#### [Problem statement]
Each line from the one that has "[NeZero N] [NeZero" through the end of the entries below must be written out exactly; leave out all other lines.

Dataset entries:
☆ ☆ ☆ ☆

open Literature.MathematicalPhysics.QuantumFieldTheory.Balaban1983to89
open Literature.MathematicalPhysics.QuantumFieldTheory.Balaban1983to89.B5Prop11Plancherel (Tor fine)
open Literature.MathematicalPhysics.QuantumFieldTheory.Balaban1983to89.B4TorusKernel (periodConst)
open Literature.MathematicalPhysics.QuantumFieldTheory.Balaban1983to89.B4TorusKernel.MultiPeriod (torusSupNorm)
open Literature.MathematicalPhysics.QuantumFieldTheory.Balaban1983to89.B4Sect5Proof (latticeConst latticeConst_nonneg)
open Literature.MathematicalPhysics.QuantumFieldTheory.Balaban1983to89.B5Block118 (bpt)
open Literature.MathematicalPhysics.QuantumFieldTheory.Balaban1983to89.B5Blocks16 (blockOf)
open Literature.MathematicalPhysics.QuantumFieldTheory.Balaban1983to89.B5Kernel166Decay (periodConst_pos)
open Literature.MathematicalPhysics.QuantumFieldTheory.Balaban1983to89.B6LowerBound2153Torus (toT rep toT_rep)
open Literature.MathematicalPhysics.QuantumFieldTheory.Balaban1983to89.B5G183RateUnitTower (lev lev_neZero)
open Literature.MathematicalPhysics.QuantumFieldTheory.Balaban1983to89.B5Hk163Strip (kappa163 kappa163_pos)
open Literature.MathematicalPhysics.QuantumFieldTheory.Balaban1983to89.B5Hk163Decay (MG163 MG163_nonneg)
open Literature.MathematicalPhysics.QuantumFieldTheory.Balaban1983to89.B5Hk163Torus (HkOp)
open Literature.MathematicalPhysics.QuantumFieldTheory.Balaban1983to89.B5Hk163TorusHolder (dker)
open Literature.MathematicalPhysics.QuantumFieldTheory.Balaban1983to89.B5Hk163TorusHolderDecay (CdecD CdecD_nonneg)
open Literature.MathematicalPhysics.QuantumFieldTheory.Balaban1983to89.Beta.FluctuationProjection (digitOf bpt_blockOf_digitOf)
open Summit.QuantumFields.BalabanUV.T4Continuum.BalabanAveragedTowerModes (par)
open Summit.QuantumFields.BalabanUV.T4Continuum.BalabanAveragedTowerUnit (cast_lev')
open Summit.QuantumFields.BalabanUV.Beta.GAN24.HkKingOneStep (dec dec_pos KH1 KH1_nonneg norm_HkOp_bpt_le)
open Summit.QuantumFields.BalabanUV.Beta.GAN24.HkKingOneStepSup (parDigit eq_bpt_and_par_eq norm_HkOp_par_sub_le)
open Summit.QuantumFields.BalabanUV.Beta.GAN24.HkGradientKingRate (thetaG thetaG_pos thetaG_lt_one CG CG_nonneg dec_eq norm_dker_par_sub_le_lev)
open Summit.QuantumFields.BalabanUV.Beta.GAN24.GradientVertexChainKing (sum_blockConst sum_exp_two_centre_le norm_dker_le_block)
open Summit.QuantumFields.BalabanUV.T4Continuum.BalabanBlockPoincare (tileEquiv)
open Summit.QuantumFields.BalabanUV.T4Continuum.BalabanAveragedTowerModes (par_cpt_add_off)

variable {d : ℕ} {ι κ : Type*} [Fintype ι] [Fintype κ]

/-! ## §1 The abstract two-leg chain -/

section Defs

variable (n : ℕ) [NeZero n] (M : Fin (d + 1) → ℕ) [hM : ∀ μ, NeZero (M μ)]

/-- the unit source type (unit point, component). [folklore] -/
abbrev Src (M : Fin (d + 1) → ℕ) : Type := Tor M × Fin (d + 1)

/-- **THE TWO-LEG CHAIN** `K(s;s′) = Σ_x (n^{d+1})⁻¹ Σ_{i j} m x i j · P x i s · Q x j s′`. [folklore] -/
def chain2 (P : Tor (fine n M) → ι → Src M → ℂ) (Q : Tor (fine n M) → κ → Src M → ℂ) (m : Tor (fine n M) → ι → κ → ℂ)
    (s s' : Src M) : ℂ :=
  ∑ x : Tor (fine n M), ((((n : ℝ) ^ (d + 1))⁻¹ : ℝ) : ℂ) * ∑ i : ι, ∑ j : κ, m x i j * P x i s * Q x j s'

end Defs

/-! ## §2 The decay clause -/

section Decay

variable (n : ℕ) [NeZero n] (M : Fin (d + 1) → ℕ) [hM : ∀ μ, NeZero (M μ)]

/-- the vertex sum at one fine point. [folklore] -/
theorem norm_vertex_le (P : Tor (fine n M) → ι → Src M → ℂ) (Q : Tor (fine n M) → κ → Src M → ℂ) (m : Tor (fine n M) → ι → κ → ℂ)
    {B CP CQ δ : ℝ} (hB : 0 ≤ B) (hCP : 0 ≤ CP) (hm : ∀ x i j, ‖m x i j‖ ≤ B) (x : Tor (fine n M)) (y y' : Fin (d + 1) → ℤ)
    (lam lam' : Fin (d + 1))
    (hP : ∀ i, ‖P x i (toT M y, lam)‖ ≤ CP * Real.exp (-(δ * torusSupNorm M (rep M (blockOf n M x) - y))))
    (hQ : ∀ j, ‖Q x j (toT M y', lam')‖ ≤ CQ * Real.exp (-(δ * torusSupNorm M (rep M (blockOf n M x) - y')))) :
    ‖∑ i : ι, ∑ j : κ, m x i j * P x i (toT M y, lam) * Q x j (toT M y', lam')‖
      ≤ (Fintype.card ι : ℝ) * Fintype.card κ * B * CP * CQ * (Real.exp (-(δ * torusSupNorm M (rep M (blockOf n M x) - y)))
          * Real.exp (-(δ * torusSupNorm M (rep M (blockOf n M x) - y')))) := by
  set E := Real.exp (-(δ * torusSupNorm M (rep M (blockOf n M x) - y)))
  set E' := Real.exp (-(δ * torusSupNorm M (rep M (blockOf n M x) - y')))
  have hterm : ∀ i j, ‖m x i j * P x i (toT M y, lam) * Q x j (toT M y', lam')‖ ≤ B * (CP * E) * (CQ * E') := fun i j => by
    rw [norm_mul, norm_mul]
    exact mul_le_mul (mul_le_mul (hm x i j) (hP i) (norm_nonneg _) hB) (hQ j) (norm_nonneg _)
      (mul_nonneg hB (mul_nonneg hCP (Real.exp_pos _).le))
  calc _ ≤ ∑ i : ι, ‖∑ j : κ, m x i j * P x i (toT M y, lam) * Q x j (toT M y', lam')‖ := norm_sum_le _ _
    _ ≤ ∑ i : ι, ∑ j : κ, ‖m x i j * P x i (toT M y, lam) * Q x j (toT M y', lam')‖ := Finset.sum_le_sum fun i _ => norm_sum_le _ _
    _ ≤ ∑ _i : ι, ∑ _j : κ, B * (CP * E) * (CQ * E') := Finset.sum_le_sum fun i _ => Finset.sum_le_sum fun j _ => hterm i j
    _ = _ := by simp only [Finset.sum_const, Finset.card_univ, nsmul_eq_mul]; ring

/-- **THE DECAY CLAUSE OF THE ABSTRACT TWO-LEG CHAIN** (`δ > 0`): block-decaying legs and a bounded vertex give
`‖K(y,λ;y′,λ′)‖ ≤ |ι|·|κ|·B·CP·CQ·latticeConst(d+1, δ∕2)·e^{−(δ∕2)|y−y′|_T}`. [folklore] -/
theorem norm_chain2_le (P : Tor (fine n M) → ι → Src M → ℂ) (Q : Tor (fine n M) → κ → Src M → ℂ) (m : Tor (fine n M) → ι → κ → ℂ)
    {B CP CQ δ : ℝ} (hδ : 0 < δ) (hB : 0 ≤ B) (hCP : 0 ≤ CP) (hCQ : 0 ≤ CQ) (hm : ∀ x i j, ‖m x i j‖ ≤ B)
    (hP : ∀ x i (y : Fin (d + 1) → ℤ) lam, ‖P x i (toT M y, lam)‖ ≤ CP * Real.exp (-(δ * torusSupNorm M (rep M (blockOf n M x) - y))))
    (hQ : ∀ x j (y : Fin (d + 1) → ℤ) lam, ‖Q x j (toT M y, lam)‖ ≤ CQ * Real.exp (-(δ * torusSupNorm M (rep M (blockOf n M x) - y))))
    (y y' : Fin (d + 1) → ℤ) (lam lam' : Fin (d + 1)) :
    ‖chain2 n M P Q m (toT M y, lam) (toT M y', lam')‖
      ≤ (Fintype.card ι : ℝ) * Fintype.card κ * B * CP * CQ * latticeConst (d + 1) (δ / 2) * Real.exp (-(δ / 2 * torusSupNorm M (y - y'))) := by
  have hn : (0 : ℝ) < (n : ℝ) ^ (d + 1) := by have := Nat.pos_of_ne_zero (NeZero.ne n); positivity
  have hK : 0 ≤ (Fintype.card ι : ℝ) * Fintype.card κ * B * CP * CQ := by positivity
  unfold chain2
  calc _ ≤ ∑ x : Tor (fine n M), ‖((((n : ℝ) ^ (d + 1))⁻¹ : ℝ) : ℂ) * ∑ i : ι, ∑ j : κ, m x i j * P x i (toT M y, lam) * Q x j (toT M y', lam')‖ :=
        norm_sum_le _ _
    _ ≤ ∑ x : Tor (fine n M), (((n : ℝ) ^ (d + 1))⁻¹) * ((Fintype.card ι : ℝ) * Fintype.card κ * B * CP * CQ *
          (Real.exp (-(δ * torusSupNorm M (rep M (blockOf n M x) - y))) * Real.exp (-(δ * torusSupNorm M (rep M (blockOf n M x) - y'))))) := by
        refine Finset.sum_le_sum fun x _ => ?_
        rw [norm_mul, Complex.norm_real, Real.norm_of_nonneg (inv_nonneg.mpr hn.le)]
        exact mul_le_mul_of_nonneg_left (norm_vertex_le n M P Q m hB hCP hm x y y' lam lam' (fun i => hP x i y lam) (fun j => hQ x j y' lam'))
          (inv_nonneg.mpr hn.le)
    _ = (Fintype.card ι : ℝ) * Fintype.card κ * B * CP * CQ * ∑ x : Tor (fine n M), (((n : ℝ) ^ (d + 1))⁻¹) *
          (Real.exp (-(δ * torusSupNorm M (rep M (blockOf n M x) - y))) * Real.exp (-(δ * torusSupNorm M (rep M (blockOf n M x) - y')))) := by
        rw [Finset.mul_sum]; refine Finset.sum_congr rfl fun x _ => ?_; ring
    _ = (Fintype.card ι : ℝ) * Fintype.card κ * B * CP * CQ *
          ∑ t : Tor M, Real.exp (-(δ * torusSupNorm M (rep M t - y))) * Real.exp (-(δ * torusSupNorm M (rep M t - y'))) := by
        rw [sum_blockConst M (fun z => Real.exp (-(δ * torusSupNorm M (z - y))) * Real.exp (-(δ * torusSupNorm M (z - y'))))]
    _ ≤ (Fintype.card ι : ℝ) * Fintype.card κ * B * CP * CQ * (latticeConst (d + 1) (δ / 2) * Real.exp (-(δ / 2 * torusSupNorm M (y - y')))) :=
        mul_le_mul_of_nonneg_left (sum_exp_two_centre_le M hδ y y') hK
    _ = _ := by ring

end Decay

/-! ## §3 The one-step clause (general `N, R`) -/

section Step

variable {N R : ℕ} [NeZero N] [NeZero R] (M : Fin (d + 1) → ℕ) [hM : ∀ μ, NeZero (M μ)]

/-- the complex child sum: `Σ_{x′} (RN)^{−(d+1)}·G(par x′) = Σ_x N^{−(d+1)}·G(x)`. [folklore] -/
theorem sum_child_par_complex (G : Tor (fine N M) → ℂ) :
    ∑ x' : Tor (fine (R * N) M), ((((((R * N : ℕ) : ℝ)) ^ (d + 1))⁻¹ : ℝ) : ℂ) * G (par N R M x')
      = ∑ x : Tor (fine N M), (((((N : ℕ) : ℝ) ^ (d + 1))⁻¹ : ℝ) : ℂ) * G x := by
  have hR : ((R : ℂ)) ≠ 0 := by exact_mod_cast NeZero.ne R
  have hN : ((N : ℕ) : ℂ) ≠ 0 := by exact_mod_cast NeZero.ne N
  rw [← Finset.mul_sum, ← Finset.mul_sum]
  have htile : ∑ x' : Tor (fine (R * N) M), G (par N R M x') = (R : ℂ) ^ (d + 1) * ∑ x : Tor (fine N M), G x := by
    rw [← Fintype.sum_equiv (tileEquiv N R M) (fun p => G (par N R M (tileEquiv N R M p))) (fun x' => G (par N R M x')) (fun _ => rfl),
      Fintype.sum_prod_type]
    simp only [tileEquiv, Equiv.coe_fn_mk, par_cpt_add_off, Finset.sum_const, Finset.card_univ, Fintype.card_pi, Fintype.card_fin,
      Finset.prod_const, nsmul_eq_mul]
    rw [Finset.mul_sum]
    refine Finset.sum_congr rfl fun x _ => ?_
    push_cast; ring
  rw [htile, ← mul_assoc]
  congr 1
  push_cast
  rw [mul_pow, mul_inv]
  field_simp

☆ ☆ ☆ ☆

#### [Answer to this exercise]
variable {N R : ℕ} [NeZero N] [NeZero R] (M : Fin (d + 1) → ℕ) [hM : ∀ μ, NeZero (M μ)]

/-- the complex child sum: `Σ_{x′} (RN)^{−(d+1)}·G(par x′) = Σ_x N^{−(d+1)}·G(x)`. [folklore] -/
theorem sum_child_par_complex (G : Tor (fine N M) → ℂ) :
    ∑ x' : Tor (fine (R * N) M), ((((((R * N : ℕ) : ℝ)) ^ (d + 1))⁻¹ : ℝ) : ℂ) * G (par N R M x')
      = ∑ x : Tor (fine N M), (((((N : ℕ) : ℝ) ^ (d + 1))⁻¹ : ℝ) : ℂ) * G x := by
  have hR : ((R : ℂ)) ≠ 0 := by exact_mod_cast NeZero.ne R
  have hN : ((N : ℕ) : ℂ) ≠ 0 := by exact_mod_cast NeZero.ne N
  rw [← Finset.mul_sum, ← Finset.mul_sum]
  have htile : ∑ x' : Tor (fine (R * N) M), G (par N R M x') = (R : ℂ) ^ (d + 1) * ∑ x : Tor (fine N M), G x := by
    rw [← Fintype.sum_equiv (tileEquiv N R M) (fun p => G (par N R M (tileEquiv N R M p))) (fun x' => G (par N R M x')) (fun _ => rfl),
      Fintype.sum_prod_type]
    simp only [tileEquiv, Equiv.coe_fn_mk, par_cpt_add_off, Finset.sum_const, Finset.card_univ, Fintype.card_pi, Fintype.card_fin,
      Finset.prod_const, nsmul_eq_mul]
    rw [Finset.mul_sum]
    refine Finset.sum_congr rfl fun x _ => ?_
    push_cast; ring
  rw [htile, ← mul_assoc]
  congr 1
  push_cast
  rw [mul_pow, mul_inv]
  field_simp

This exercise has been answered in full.